An Illustrative Guide to Statistical Power, Alpha, Beta, and Critical Values

From my interactions with undergraduate students, it seems that even though these definitions are easy to recite, they are difficult to be integrated into a comprehensive whole. I hope here to show how to conceptually integrate them into a cohesive picture.

Everything begins with reality: the "Reality Continuum"

PowerAlpha1
PowerAlpha1

I call this green line "Reality Continuum" (rather grand, no?) because you will take your ideas, and do a reality check against it via data analysis (within the traditional statistical framework--it is definitely NOT the only framework on the market, but I digress).

This continuum extends from negative infinity to positive infinity. Each point on this line depicts a potential value of some statistical entity about the "populations" you are interested in. What that entity is depend on the statistical tests you are conducting. For example, each point on this continuum could be a series of Z values (as in a Z tests), means (single sample t-test), mean differences (paired sample t-tests), or the differences of the means (independent sample t-test), etc.

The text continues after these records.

import Literature.Probability.Percolation.VerticalTransport
import Literature.Probability.Percolation.TrackExchangeCleanAS
import HarnessLib

/-!
# Transport of vertical crossings (GM14 Proposition 6.8) — II: the process and its record heights

Grimmett–Manolescu, *Bond percolation on isoradial graphs* (PTRF 159 (2014) 273–327 =
arXiv:1204.0505), §6.3: "Let `ω^0` be a configuration on `G^0 := G_{α,β̃}` chosen according to its
canonical measure `P_{α,β̃}`, and let `G^k = V_{k-1} ∘ ⋯ ∘ V_0(G_{α,β̃})`, `ω^k = V_{k-1} ∘ ⋯ ∘ V_0(ω^0)`,
`D^k = {v_{x,y} : |x| ≤ N + 2k + y, 0 ≤ y ≤ 2N}`, `h^k = sup{h ≤ N : ∃ x₁, x₂ with v_{x₁,0} ↔ v_{x₂,h} in
D^k, ω^k}`. […] The law `P` of the sequence `(ω^k)` is a combination of the law of `ω^0` with those
of the star–triangle transformations comprising the `V_k`."

On top of `VerticalTransport` (the exchange data `Dt t` and one-step laws `map_stepV` of the `N²`
exchanges) this file builds the process and proves the three hypotheses of the tail bound of
`ChainTailBound` for its record heights:

* `VData.P` — the law of (initial configuration, all the randomness): `P_{weightsT 0} ⊗ ν^{⊗ N²}`;
  `VData.cfgAt x t` — the configuration before exchange `t` (`t ≤ N²`), `cfgAt_succ`;
  **`map_cfgAt_prodMk`** (the configuration before exchange `t` and the randomness of exchange `t`
  are independent with laws `P_t`, `ν`) and **`map_cfgAt_final`** (the final configuration has law
  `P_{N²}`), from `RandomMapChain.map_before_prodMk` / `map_chain`;
* `VData.DomT t = Dom (N + 2⌊t/N⌋) (level t)` (GM14's `D^k_j`, (6.30)), `VData.G t` — **the record
  height `h^k_j`** before exchange `t` (`hRec` of `VerticalSweep`, cap `N`), `measurable_G`;
* the deterministic inequalities along the process, for clean initial configurations
  (`clean_cfgAt`): `G_succ_ge` (GM14 (6.32)–(6.33): `G (t+1) + 1 ≥ G t`, and `G (t+1) ≥ G t` unless
  `G t = level t`), whence the null-set forms `measure_drop_eq_zero`, `measure_keep_eq_zero` used by
  the tail bound (clean configurations have full measure, `TrackExchangeCleanAS`).

The probabilistic hypothesis (GM14 (6.34)) and the conclusion are in the sequel.

## References

* G. R. Grimmett, I. Manolescu, PTRF 159 (2014) 273–327, arXiv:1204.0505, §6.3 (the process
  `ω^k`, the trapezia `D^k`, `D^k_j` (6.30), the heights `h^k`, `h^k_j`, (6.32)–(6.33)).
-/

noncomputable section

namespace Literature.Probability.Percolation

open LatticeModels StarTriangle Real MeasureTheory

namespace TrackExchange

/-- The record is monotone in the domain. [folklore] -/
theorem hRec_mono {S S' : Set (ℤ × ℤ)} (hS : S ⊆ S') {N : ℕ} {ω : Set (Sym2 SV)} (h0 : Reaches S ω 0) :
    hRec S N ω ≤ hRec S' N ω :=
  le_hRec (hRec_le h0) (reaches_mono hS (reaches_hRec h0))

/-- A chain of length zero does nothing (length given propositionally). [folklore] -/
theorem chain_of_eq_zero {A S : Type*} : ∀ {n : ℕ} (f : Fin n → A → S → A) (a : A) (u : Fin n → S),
    n = 0 → RandomMapChain.chain n f a u = a
  | 0, _, _, _, _ => rfl
  | n + 1, _, _, _, h => (Nat.succ_ne_zero n h).elim

/-- The final state is the last map applied to the state before the last step (length given
propositionally). [folklore] -/
theorem chain_eq_step_before' {A S : Type*} : ∀ {m : ℕ} (f : Fin m → A → S → A) (a : A) (u : Fin m → S)
    (t : ℕ) (ht : t + 1 = m),
    RandomMapChain.chain m f a u = f ⟨t, by omega⟩ (RandomMapChain.before m f a u ⟨t, by omega⟩) (u ⟨t, by omega⟩)
  | m + 1, f, a, u, t, ht => by
    have : t = m := by omega
    subst this
    exact RandomMapChain.chain_eq_step_before t f a u

namespace VData

variable (V : VData)

/-! ### The process -/

/-- The sample space: an initial configuration and the randomness of the `N²` exchanges. [folklore] -/
abbrev Ω : Type := Set (Sym2 SV) × (Fin (V.N * V.N) → V.Noise)

/-- The law of the configuration at time `t`: `P_{weightsT t}`. [cite: GrimmettManolescu2014Isoradial, §6.3] -/
def μt (t : ℕ) : Measure (Set (Sym2 SV)) := prodBernoulli (V.weightsT t)

/-- `μt t` is a probability measure. [folklore] -/
instance (t : ℕ) : IsProbabilityMeasure (V.μt t) := by unfold μt; infer_instance

/-- **The law `P`** of the initial configuration and of all the randomness. [cite: GrimmettManolescu2014Isoradial, §6.3] -/
def P : Measure V.Ω := (V.μt 0).prod (Measure.pi fun _ : Fin (V.N * V.N) => V.ν)

/-- `P` is a probability measure. [folklore] -/
instance : IsProbabilityMeasure V.P := by unfold P; infer_instance

/-- The exchanges as a `Fin`-indexed family of random maps. [folklore] -/
def steps : Fin (V.N * V.N) → Set (Sym2 SV) → V.Noise → Set (Sym2 SV) := fun t => V.stepV t

/-- **The configuration before exchange `t`** (`t ≤ N²`; the final configuration for `t ≥ N²`):
GM14's `ω^k_j`. [cite: GrimmettManolescu2014Isoradial, §6.3] -/
def cfgAt (x : V.Ω) (t : ℕ) : Set (Sym2 SV) :=
  if h : t < V.N * V.N then RandomMapChain.before (V.N * V.N) V.steps x.1 x.2 ⟨t, h⟩
  else RandomMapChain.chain (V.N * V.N) V.steps x.1 x.2

/-- Before the first exchange the configuration is the initial one. [folklore] -/
theorem cfgAt_zero (x : V.Ω) : V.cfgAt x 0 = x.1 := by
  unfold cfgAt
  split_ifs with h
  · rfl
  · exact chain_of_eq_zero _ _ _ (by omega)

/-- **One more exchange.** [cite: GrimmettManolescu2014Isoradial, §6.3] -/
theorem cfgAt_succ (x : V.Ω) {t : ℕ} (ht : t < V.N * V.N) :
    V.cfgAt x (t + 1) = V.stepV t (V.cfgAt x t) (x.2 ⟨t, ht⟩) := by
  unfold cfgAt
  rw [dif_pos ht]
  by_cases h : t + 1 < V.N * V.N
  · rw [dif_pos h, RandomMapChain.before_val_succ]
    rfl
  · rw [dif_neg h]
    exact chain_eq_step_before' _ _ _ t (by omega)

/-- The configuration before exchange `t` is a measurable function of the sample. [folklore] -/
theorem measurable_cfgAt (t : ℕ) : Measurable fun x : V.Ω => V.cfgAt x t := by
  unfold cfgAt
  split_ifs with h
  · exact RandomMapChain.measurable_before _ _ (fun k => V.measurable_stepV k) ⟨t, h⟩
  · exact RandomMapChain.measurable_chain _ _ (fun k => V.measurable_stepV k) |>.comp
      (measurable_fst.prodMk measurable_snd)

/-- **The pair law**: the configuration before exchange `t` and the randomness of exchange `t` are
independent, with laws `P_t` and `ν` ("the marginal law of `ω^k` under `P` is `P_{G^k}`", and the
randomness of the next exchange is fresh). [cite: GrimmettManolescu2014Isoradial, §6.3] -/
theorem map_cfgAt_prodMk {ε : ℝ} (hV : V.Valid ε) {t : ℕ} (ht : t < V.N * V.N) :
    V.P.map (fun x => (V.cfgAt x t, x.2 ⟨t, ht⟩)) = (V.μt t).prod V.ν := by
  have key := RandomMapChain.map_before_prodMk V.ν (V.N * V.N) V.steps (fun k => V.measurable_stepV k)
    (fun i : Fin (V.N * V.N + 1) => V.μt i) (fun k => ?_) ⟨t, ht⟩
  · have hfun : (fun x : V.Ω => (V.cfgAt x t, x.2 ⟨t, ht⟩)) =
        fun x => (RandomMapChain.before (V.N * V.N) V.steps x.1 x.2 ⟨t, ht⟩, x.2 ⟨t, ht⟩) := by
      funext x; unfold cfgAt; rw [dif_pos ht]
    rw [hfun]
    exact key
  · exact map_stepV hV k.2

/-- **The law of the final configuration** is `P_{N²}` — the canonical measure with the irregular
angles `β_0, …, β_{N-1}` on the levels `0, …, N-1`. [cite: GrimmettManolescu2014Isoradial, §6.3] -/
theorem map_cfgAt_final {ε : ℝ} (hV : V.Valid ε) :
    V.P.map (fun x => V.cfgAt x (V.N * V.N)) = V.μt (V.N * V.N) := by
  have key := RandomMapChain.map_chain V.ν (V.N * V.N) V.steps (fun k => V.measurable_stepV k)
    (fun i : Fin (V.N * V.N + 1) => V.μt i) (fun k => map_stepV hV k.2)
  have hfun : (fun x : V.Ω => V.cfgAt x (V.N * V.N)) = fun x => RandomMapChain.chain (V.N * V.N) V.steps x.1 x.2 := by
    funext x; unfold cfgAt; rw [dif_neg (lt_irrefl _)]
  rw [hfun]
  exact key

/-- The law of the initial configuration is `P_0`. [folklore] -/
theorem map_cfgAt_zero : V.P.map (fun x => V.cfgAt x 0) = V.μt 0 := by
  have hfun : (fun x : V.Ω => V.cfgAt x 0) = Prod.fst := by funext x; exact V.cfgAt_zero x
  rw [hfun, P, Measure.map_fst_prod, measure_univ, one_smul]

/-! ### Domains and record heights -/

/-- The constant of the trapezium at time `t`: `N + 2k`. [cite: GrimmettManolescu2014Isoradial, §6.3] -/
def cT (t : ℕ) : ℤ := (V.N : ℤ) + 2 * ((t / V.N : ℕ) : ℤ)

/-- The upper level of exchange `t`. [cite: GrimmettManolescu2014Isoradial, §6.3] -/
def ℓT (t : ℕ) : ℤ := V.level (t / V.N) (t % V.N)

/-- `ℓT t` is the level of the exchange data at time `t`. [folklore] -/
theorem Dt_j (t : ℕ) : (V.Dt t).j = V.ℓT t := rfl

/-- **The trapezium before exchange `t`** (GM14's `D^k_j`, (6.30)). [cite: GrimmettManolescu2014Isoradial, §6.3 (6.30)] -/
def DomT (t : ℕ) : Set (ℤ × ℤ) := Dom (V.cT t) (V.ℓT t)

/-- The origin is in every trapezium. [folklore] -/
theorem zero_mem_DomT (t : ℕ) : ((0 : ℤ), (0 : ℤ)) ∈ V.DomT t := by
  refine ⟨le_rfl, ?_⟩
  simp only [abs_zero, cT]
  split_ifs <;> positivity

/-- **The trapezium after exchange `t` is contained in the trapezium before exchange `t + 1`**
(equal within a block; GM14's `D^k_{2N-k} ⊆ D^{k+1}` across blocks). [cite: GrimmettManolescu2014Isoradial, §6.3] -/
theorem Dom_succ_subset_DomT {t : ℕ} (ht : t < V.N * V.N) : Dom (V.cT t) (V.ℓT t + 1) ⊆ V.DomT (t + 1) := by
  have hN : 0 < V.N := Nat.pos_of_ne_zero fun h => by rw [h] at ht; simp at ht
  unfold DomT cT ℓT level
  by_cases h : t % V.N + 1 < V.N
  · have h2 : (t + 1) % V.N = t % V.N + 1 := by
      rw [Nat.add_mod, Nat.one_mod_eq_one.mpr (by omega)]
      exact Nat.mod_eq_of_lt h
    have h1 : (t + 1) / V.N = t / V.N := by
      rw [Nat.succ_div, if_neg (fun hd => ?_), Nat.add_zero]
      have := Nat.mod_eq_zero_of_dvd hd
      omega
    rw [h1, h2]
    exact Dom_mono (by push_cast; omega)
  · have hs : t % V.N < V.N := Nat.mod_lt _ hN
    have hdvd : V.N ∣ t + 1 := by
      have := Nat.div_add_mod t V.N
      exact ⟨t / V.N + 1, by rw [Nat.mul_add, mul_one]; omega⟩
    have h1 : (t + 1) / V.N = t / V.N + 1 := by rw [Nat.succ_div, if_pos hdvd]
    have h2 : (t + 1) % V.N = 0 := Nat.mod_eq_zero_of_dvd hdvd
    rw [h1, h2]
    have e : (V.N : ℤ) + 2 * ((t / V.N + 1 : ℕ) : ℤ) = (V.N : ℤ) + 2 * ((t / V.N : ℕ) : ℤ) + 2 := by push_cast; ring
    rw [e]
    exact Dom_subset_Dom_add_two

/-- **The record height before exchange `t`** (GM14's `h^k_j`, cap `N`). [cite: GrimmettManolescu2014Isoradial, §6.3] -/
def G (t : ℕ) (x : V.Ω) : ℕ := hRec (V.DomT t) V.N (V.cfgAt x t)

/-- The record height is a measurable function of the sample. [folklore] -/
theorem measurable_G (t : ℕ) : Measurable (V.G t) := (measurable_hRec _ _).comp (V.measurable_cfgAt t)

/-- The record height is at most `N`. [folklore] -/
theorem G_le (t : ℕ) (x : V.Ω) : V.G t x ≤ V.N := hRec_le (reaches_zero (V.zero_mem_DomT t))

/-! ### Deterministic inequalities along the process -/

variable {V}

/-- **Clean in, clean throughout.** [cite: GrimmettManolescu2014Isoradial, §6.3] -/
theorem clean_cfgAt {ε : ℝ} (hV : V.Valid ε) {x : V.Ω} (hx : Clean (V.weightsT 0) x.1) :
    ∀ t, t ≤ V.N * V.N → Clean (V.weightsT t) (V.cfgAt x t)
  | 0, _ => by rw [cfgAt_zero]; exact hx
  | t + 1, ht => by
    have ih := clean_cfgAt hV hx t (by omega)
    rw [V.cfgAt_succ x (by omega : t < V.N * V.N), ← V.exchanged_Dt (by omega)]
    exact ExchangeData.clean_sweep₂ (Dt_valid₂ hV t) ih _

/-- Bounds on the constants along the process. [folklore] -/
theorem cT_le {t : ℕ} (ht : t ≤ V.N * V.N) : V.cT t ≤ 3 * V.N := by
  unfold cT
  rcases Nat.eq_zero_or_pos V.N with hN | hN
  · simp [hN]
  · have : t / V.N ≤ V.N := Nat.div_le_of_le_mul (by linarith)
    push_cast; omega

/-- The levels of the exchanges are at least `1`. [folklore] -/
theorem one_le_ℓT {t : ℕ} (ht : t < V.N * V.N) : 1 ≤ V.ℓT t := by
  have hN : 0 < V.N := Nat.pos_of_ne_zero fun h => by rw [h] at ht; simp at ht
  have : t / V.N < V.N := Nat.div_lt_of_lt_mul ht
  unfold ℓT level
  omega

/-- **GM14 (6.32)–(6.33) along the process**: for a clean initial configuration and a strip of
half-width `M ≥ 4N + 4`, the record drops by at most one at each exchange, and does not drop
unless it equals the level of the exchange. [cite: GrimmettManolescu2014Isoradial, §6.3 (6.32)–(6.33)] -/
theorem G_succ_ge {ε : ℝ} (hV : V.Valid ε) (hM : 4 * V.N + 4 ≤ V.M) {x : V.Ω} (hx : Clean (V.weightsT 0) x.1)
    {t : ℕ} (ht : t < V.N * V.N) :
    ((V.G t x : ℤ) ≠ V.ℓT t → V.G t x ≤ V.G (t + 1) x) ∧ V.G t x ≤ V.G (t + 1) x + 1 := by
  have hclean : Clean (V.Dt t).initial (V.cfgAt x t) := clean_cfgAt hV hx t ht.le
  have hc0 : 0 ≤ V.cT t := by unfold cT; positivity
  have hwide : V.cT t + V.N + 4 ≤ (V.Dt t).M := by
    have := cT_le (V := V) ht.le
    show V.cT t + V.N + 4 ≤ V.M
    omega
  have key := ExchangeData.hRec_sweep₂_ge (Dt_valid₂ hV t) hclean (c := V.cT t) (N := V.N) hc0 hwide
    (by rw [Dt_j]; exact one_le_ℓT ht) (x.2 ⟨t, ht⟩)
  rw [Dt_j] at key
  -- the record at time `t + 1` is taken in a larger trapezium
  have hmono : hRec (Dom (V.cT t) (V.ℓT t + 1)) V.N ((V.Dt t).sweep₂ (V.cfgAt x t) (x.2 ⟨t, ht⟩)) ≤ V.G (t + 1) x := by
    unfold G
    rw [V.cfgAt_succ x ht]
    refine hRec_mono (Dom_succ_subset_DomT (V := V) ht) (reaches_zero (m := 0) ⟨le_rfl, ?_⟩)
    simp only [abs_zero]; split_ifs <;> omega
  exact ⟨fun h => (key.1 h).trans hmono, key.2.trans (Nat.add_le_add_right hmono 1)⟩

/-- The drop inequality fails only off the clean configurations, a null set. [folklore] -/
theorem measure_drop_eq_zero {ε : ℝ} (hV : V.Valid ε) (hM : 4 * V.N + 4 ≤ V.M) {t : ℕ} (ht : t < V.N * V.N) :
    V.P {x | V.G (t + 1) x + 1 < V.G t x} = 0 := by
  refine measure_mono_null (t := Prod.fst ⁻¹' {ω | ¬ Clean (V.weightsT 0) ω}) (fun x hx => ?_) ?_
  · intro hc
    have := (G_succ_ge hV hM hc ht).2
    simp only [Set.mem_setOf_eq] at hx
    omega
  · have : (Prod.fst ⁻¹' {ω | ¬ Clean (V.weightsT 0) ω} : Set V.Ω) = {ω | ¬ Clean (V.weightsT 0) ω} ×ˢ Set.univ := by
      ext x; simp
    rw [this, P, Measure.prod_prod, μt, prodBernoulli_setOf_not_clean, zero_mul]

/-- The keep inequality fails only off the clean configurations, a null set. [folklore] -/
theorem measure_keep_eq_zero {ε : ℝ} (hV : V.Valid ε) (hM : 4 * V.N + 4 ≤ V.M) {t : ℕ} (ht : t < V.N * V.N) :
    V.P {x | V.G t x ≠ (V.ℓT t).toNat ∧ V.G (t + 1) x < V.G t x} = 0 := by
  refine measure_mono_null (t := Prod.fst ⁻¹' {ω | ¬ Clean (V.weightsT 0) ω}) (fun x hx => ?_) ?_
  · intro hc
    have h1 := (G_succ_ge hV hM hc ht).1
    have hℓ := one_le_ℓT (V := V) ht
    simp only [Set.mem_setOf_eq] at hx
    have : (V.G t x : ℤ) ≠ V.ℓT t := fun h => hx.1 (by omega)
    have := h1 this
    omega
  · have : (Prod.fst ⁻¹' {ω | ¬ Clean (V.weightsT 0) ω} : Set V.Ω) = {ω | ¬ Clean (V.weightsT 0) ω} ×ˢ Set.univ := by
      ext x; simp
    rw [this, P, Measure.prod_prod, μt, prodBernoulli_setOf_not_clean, zero_mul]

end VData

end TrackExchange

end Literature.Probability.Percolation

Upon this continuum we will draw certain distributions. The most common of all are the normal distribution (e.g. Z- and t-distributions). While this post shows only normal distributions, there are statistical entities that follow non-normal distributions (e.g. the F- and Chi Square distributions are positively skewed) -- nearly everything in this post can be applied to all of these distribution except that they do not support two-tailed hypothesis testing.

Distributions in General

  1. The famous "bell-curve" is NOT made of the residences from the Reality Continuum, but the probability (comparative frequencies) of these residences. Therefore, the height of a given portion within the curve represents the likelihood of "drawing" the corresponding value during a random selection process.
  2. It is not even a curve. The distribution describes the area UNDER the curve! I often think that the "bell-curve" title has done this concept a disservice as it mislead people to think of it as a line. The line merely serves as a boundary for the area beneath.
  3. All the distributions mentioned here sum to 1. Meaning everything under the curve sums to a 100% probability.

Properties of a Normal Distribution

  • Symmetrical (its left side looks like the mirror image of the right side)
  • Uni-modal (only has 1 peak/hump)
  • Asymptotically (infinitely approaches zero, but never quite getting there)

The Null Distribution

Based on your research idea, you form a set of null and alternative hypotheses. Under the assumption of normality, you will draw a null distribution that centers on the null (non-interesting/default) mean.

* All the concepts below, until the "Alternative Hypothesis" Section, are related to the null distribution.

Alpha Level (α)

Essoe-PowerAlpha3
Essoe-PowerAlpha3

Since everything operates on probability in the tradition hypothesis testing framework, you need to decide what is the acceptable probability for Type I Error: α is simply that.

Type I Error (Def.):

"The incorrect rejection of the null hypothesis." Or "Rejecting the null hypothesis while it is true."

Alpha (Def.):

"Acceptable probability for Type I Error to occur." Or "Acceptable probability for rejecting the null hypothesis while it is true."

Type I Error is an event, and Alpha is the probability for that event's occurrence.

Alpha is a portion of the null distribution (recall that the distribution is not the curve, but the area under the curve).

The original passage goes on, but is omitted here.